This Knicks season has forever cemented the word "soreness" as a much bigger cause for concern among New York fans.
That's because what Amar'e Stoudemire has been through will never escape their thoughts.
After the power forward experienced a sore left knee in training camp, it turned out that it required a debridement procedure. The diagnosis: out approximately six weeks. Now, more than two months since returning on Jan. 1, his sore right knee has led to another debridement. Once again, the diagnosis is six weeks, which could cancel any chance for a regular-season return.
"I was surprised, man," James White said before the Jazz game. "I didn't think it was that severe. He said his knee was bothering him a little bit, it got a little swollen."
Keep this in mind: The first time Stoudemire had the procedure in October 2012, he extended the recovery window by a lot. He finally suited up on New Year's Day. So with that being said, perhaps we won't see STAT again this season, including the playoffs.
What's next for the Knicks? The bottom line is this: They need 3-pointers to fall as well as they were at the beginning of the season, when they started 18-5. The Knicks shot a scorching 41 percent from downtown during that run.

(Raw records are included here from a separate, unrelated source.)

import Mathlib
import Literature.Computability.Cryptography.QuantumQuery
import Literature.Computability.QuantumComplexity.SinkOfVerifiableLine
import Literature.Computability.QuantumComplexity.SpectralAdversary
import Summits.QuantumAdvantage.QuantumAdvantage.Theses.WhiteBoxWalk

/-!
# Sketch — crux-ideate stmt-QuantumAdvantage-2239 (WbwVerifiableLineNoSpeedup), ideator 3

First-lemma signatures of the two idea cards (statements only; nothing here is proved):

* card `swap-relational-adversary`: `RelationalAdversaryBound` (Ambainis' weighted / Aaronson's
  relational adversary theorem for the tree's model `QQueryAlg` on a promise set) and the
  permutation sub-family `svlPermInput` / `svlPermPromise` on which the swap relation lives, with the
  target of the line `SwapAdversaryTarget` (no `1/m` loss) and its corollary shape `crux_of_target`.
* card `recorded-frontier`: `coreAvg` (average-case advantage over uniformly random successor
  tables with the verifier FORCED to be the orbit indicator) and `RecordedFrontierCore`,
  `worstCase_of_coreAvg` (the transfer back to the worst-case promise problem).
-/

open scoped BigOperators
open Literature.Computability.Cryptography Literature.Computability.QuantumComplexity

namespace Summit.QuantumAdvantage.QuantumAdvantage.Cruxes.WbwVerifiableLineNoSpeedup.Sketch

/-! ## Card 1 — swap-relational-adversary -/

/-- `θ_R(x,i)`: the `R`-weight fraction of the relatives `y` of `x` that differ from `x` at
position `i` (Aaronson 2006 §3; Ambainis 2006 Thm 5 with `w' := w`). -/
noncomputable def theta {N : ℕ} (R : (Fin N → Bool) → (Fin N → Bool) → ℝ)
    (x : Fin N → Bool) (i : Fin N) : ℝ :=
  (∑ y : Fin N → Bool, if x i = y i then 0 else R x y) / ∑ y : Fin N → Bool, R x y

/-- FIRST LEMMA (card 1). The relational (= weighted, `w' = w`) adversary bound for `QQueryAlg` on a
promise set `D`: if `R ≥ 0` is symmetric, supported on pairs in `D × D` with `f x ≠ f y`, not
identically zero, and `θ_R(x,i) · θ_R(y,i) ≤ υ²` whenever `R x y ≠ 0` and `x i ≠ y i`, then every
algorithm computing `f` on `D` with error `1/3` makes at least `1/(C υ)` queries (printed:
`Ω(1/υ_geom)`, Aaronson SICOMP 35 (2006) Thm 4 = Ambainis JCSS 72 (2006) Thm 5; the constant `C`
absorbs `(1 - 2√(ε(1-ε)))⁻¹`). Proof = the progress-function argument already in
`SpectralAdversary.lean` (`rinner`, `progress`, `rinner_mulVec_of_mem_unitaryGroup`,
`foldl_invariant`) with pairs differing in MANY positions (`QueryHybridBound.sum_norm_sq_oracle_sub_le`
replaces the single-bit `rinner_sub_rinner_oracle`). -/
def RelationalAdversaryBound : Prop :=
  ∃ C : ℝ, 0 < C ∧ ∀ (N : ℕ) (A : QQueryAlg N) (D : Set (Fin N → Bool)) (f : (Fin N → Bool) → Bool),
    A.ComputesWithError (1 / 3) D f →
    ∀ (R : (Fin N → Bool) → (Fin N → Bool) → ℝ) (υ : ℝ), 0 < υ →
      (∀ x y, 0 ≤ R x y) → (∀ x y, R x y = R y x) →
      (∀ x y, R x y ≠ 0 → x ∈ D ∧ y ∈ D ∧ f x ≠ f y) →
      (∃ x y, R x y ≠ 0) →
      (∀ x y i, R x y ≠ 0 → x i ≠ y i → theta R x i * theta R y i ≤ υ ^ 2) →
      1 / υ ≤ C * A.queries

/-- The PERMUTATION sub-family: successor table `S := π` (a permutation of the names), verifier
`V(x,i) := [x = πⁱ(0)]` (the orbit indicator). -/
noncomputable def svlPermInput (m T : ℕ) (π : Equiv.Perm (Fin (2 ^ m))) : SVLInput m T :=
  svlInput m T π fun x i => decide (x = (π ^ (i : ℕ)) 0)

/-- The permutation instances inside the promise: the `0`-orbit `0, π 0, …, π^T 0` is simple
(equivalently: the `π`-cycle of `0` is longer than `T`). -/
def svlPermPromise (m T : ℕ) : Set (SVLInput m T) :=
  {t | ∃ π : Equiv.Perm (Fin (2 ^ m)),
    Function.Injective (fun i : Fin (T + 1) => (π ^ (i : ℕ)) 0) ∧ t = svlPermInput m T π}

/-- Sanity shape (to be proved in the line, routine): permutation instances with a simple orbit
satisfy the promise, so `Q(svlPermPromise) ≤ Q(svlPromise)` by `quantumQueryComplexityOn_anti`. -/
def svlPermPromise_subset : Prop :=
  ∀ m T : ℕ, svlPermPromise m T ⊆ svlPromise m T

/-- TARGET of the line (card 1), stronger than the crux (no `1/m`): on the permutation sub-family
already, `Q_{1/3} ≥ c · min(T+1, √(2ᵐ))`. The swap relation: `x ~ y` iff `π_y = π_x ∘ (b  x_k)`-type
two-point target swap (`π_y(x_k) = π_x(b)`, `π_y(b) = π_x(x_k) = x_{k+1}`), with `υ = O(max(1/T, 1/√(2ᵐ)))`. -/
def SwapAdversaryTarget : Prop :=
  ∃ c : ℝ, 0 < c ∧ ∀ m T : ℕ, 2 ≤ m → 1 ≤ T → T + 1 ≤ 2 ^ (m - 1) →
    c * min ((T : ℝ) + 1) (Real.sqrt (2 ^ m)) ≤
      (quantumQueryComplexityOn (1 / 3) (svlPermPromise m T) (svlSinkBit m T) : ℝ)

/-- Assembly shape of the line: target ⟹ crux (monotonicity in the promise set and `1 ≤ m`). -/
def crux_of_target : Prop :=
  svlPermPromise_subset → (∀ N : ℕ, quantumQueryComplexityOn_anti (N := N)) →
    SwapAdversaryTarget →
      Summit.QuantumAdvantage.QuantumAdvantage.Theses.WhiteBoxWalk.WbwVerifiableLineNoSpeedup

/-! ## Card 2 — recorded-frontier -/

/-- The instance generated by an ARBITRARY successor table `S` with the verifier forced to be the
indicator of the `S`-orbit of `0` (in the promise iff that orbit is simple for `T` steps). -/
noncomputable def svlOrbitInput (m T : ℕ) (S : Fin (2 ^ m) → Fin (2 ^ m)) : SVLInput m T :=
  svlInput m T S fun x i => decide (x = S^[(i : ℕ)] 0)

/-- Average-case advantage of `A` over a UNIFORMLY RANDOM successor table (a random function, the
compressed-oracle regime), counting off-promise tables (orbit of `0` not simple) as failures. -/
noncomputable def coreAvg (m T : ℕ) (A : QQueryAlg (2 ^ m * m + 2 ^ m * (T + 1))) : ℝ :=
  (Fintype.card (Fin (2 ^ m) → Fin (2 ^ m)) : ℝ)⁻¹ *
    ∑ S : Fin (2 ^ m) → Fin (2 ^ m),
      if Function.Injective (fun i : Fin (T + 1) => S^[(i : ℕ)] 0) then
        (if svlSinkBit m T (svlOrbitInput m T S) = true then A.acceptProb (svlOrbitInput m T S)
          else 1 - A.acceptProb (svlOrbitInput m T S))
      else 0

/-- FIRST LEMMA (card 2), the recorded-frontier core in the birthday regime `64 T² ≤ 2ᵐ`:
`q ≤ c · T` queries give average success `≤ 3/5` (the chain-extension capacity of
Chung–Fehr–Huang–Liao EUROCRYPT 2021 §2 "Finding a chain", with the verifier answered from the
recorded database; HONEST REACH of the printed calculus: `c · min(T, 2^{m/3})`, typed here in the
regime where that equals `c · T`). -/
def RecordedFrontierCore : Prop :=
  ∃ c : ℝ, 0 < c ∧ ∀ m T : ℕ, 2 ≤ m → 1 ≤ T → 64 * T ^ 3 ≤ 2 ^ m →
    ∀ A : QQueryAlg (2 ^ m * m + 2 ^ m * (T + 1)), (A.queries : ℝ) ≤ c * T →
      coreAvg m T A ≤ 3 / 5

/-- TRANSFER (card 2): worst-case correctness on the promise forces average success
`≥ (2/3) · P[orbit simple] ≥ (2/3)(1 - (T+1)²/2^{m+1}) > 3/5` in the birthday regime, so the core
bounds `quantumQueryComplexityOn` from below (uses `exists_queries_eq_quantumQueryComplexityOn`). -/
def worstCase_of_coreAvg : Prop :=
  ∀ m T : ℕ, 2 ≤ m → 64 * T ^ 2 ≤ 2 ^ m →
    ∀ A : QQueryAlg (2 ^ m * m + 2 ^ m * (T + 1)),
      A.ComputesWithError (1 / 3) (svlPromise m T) (svlSinkBit m T) → 3 / 5 < coreAvg m T A

end Summit.QuantumAdvantage.QuantumAdvantage.Cruxes.WbwVerifiableLineNoSpeedup.Sketch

But here's the biggest hurdle these days: Opponents look to specifically take away the Knicks' long balls. That means Mike Woodson must inject more creativity into the offensive schemes, increasing off-the-ball screens to encourage movement to get shooters more open. It can't just be Melo, Melo, Melo, who's dealing with an injury himself and has missed three games. The Knicks capitalize well on 3-pointers in transition, but they've declined in half-court sets.
Efficiency will be extremely important. The Knicks can't afford to have Raymond Felton and J.R. Smith jacking up 15 shots each a game and shooting below 40 percent. They're going to need to take their games inside more and connect off pick and rolls with Tyson Chandler, Marcus Camby and Kenyon Martin, who recognizes the depth on the team.
"[Injuries are a] part of sports, we all know that, so we've got to come together as a team," Martin said. "That's why I'm here, so I'm looking forward to the opportunity to get some more playing time. It's a very, very unfortunate situation."
Post notes. Speaking of Chandler, Woodson may want to consider posting up his All-Star center. Chandler works on those moves a lot in practice and during pregame, and he can finish with his length, quickness and short hook shots. Without Chandler, Anthony is the team's only low-post threat, but why not use Chandler? He did, after all, work with Hakeem Olajuwon last summer.
Woodson knows that he'll miss Stoudemire's down-low scoring, and the Knicks need another answer there beyond Anthony.
"[Stoudemire's] been very sufficient in terms of how he's been playing, especially on the offensive end, and he's gotten better defensively," the coach said. "It gave us an opportunity to put him on the block and utilize his skills that he worked on this summer, and that really helped us."
Sore subject. Let's not forget, by the way, that Melo is day to day with a sore right knee. The entire Knicks community is doing the same thing right now: cringing at the sound of "soreness."
The Knicks (37-22) are holding the top spot in the Atlantic Division, but that can change quickly.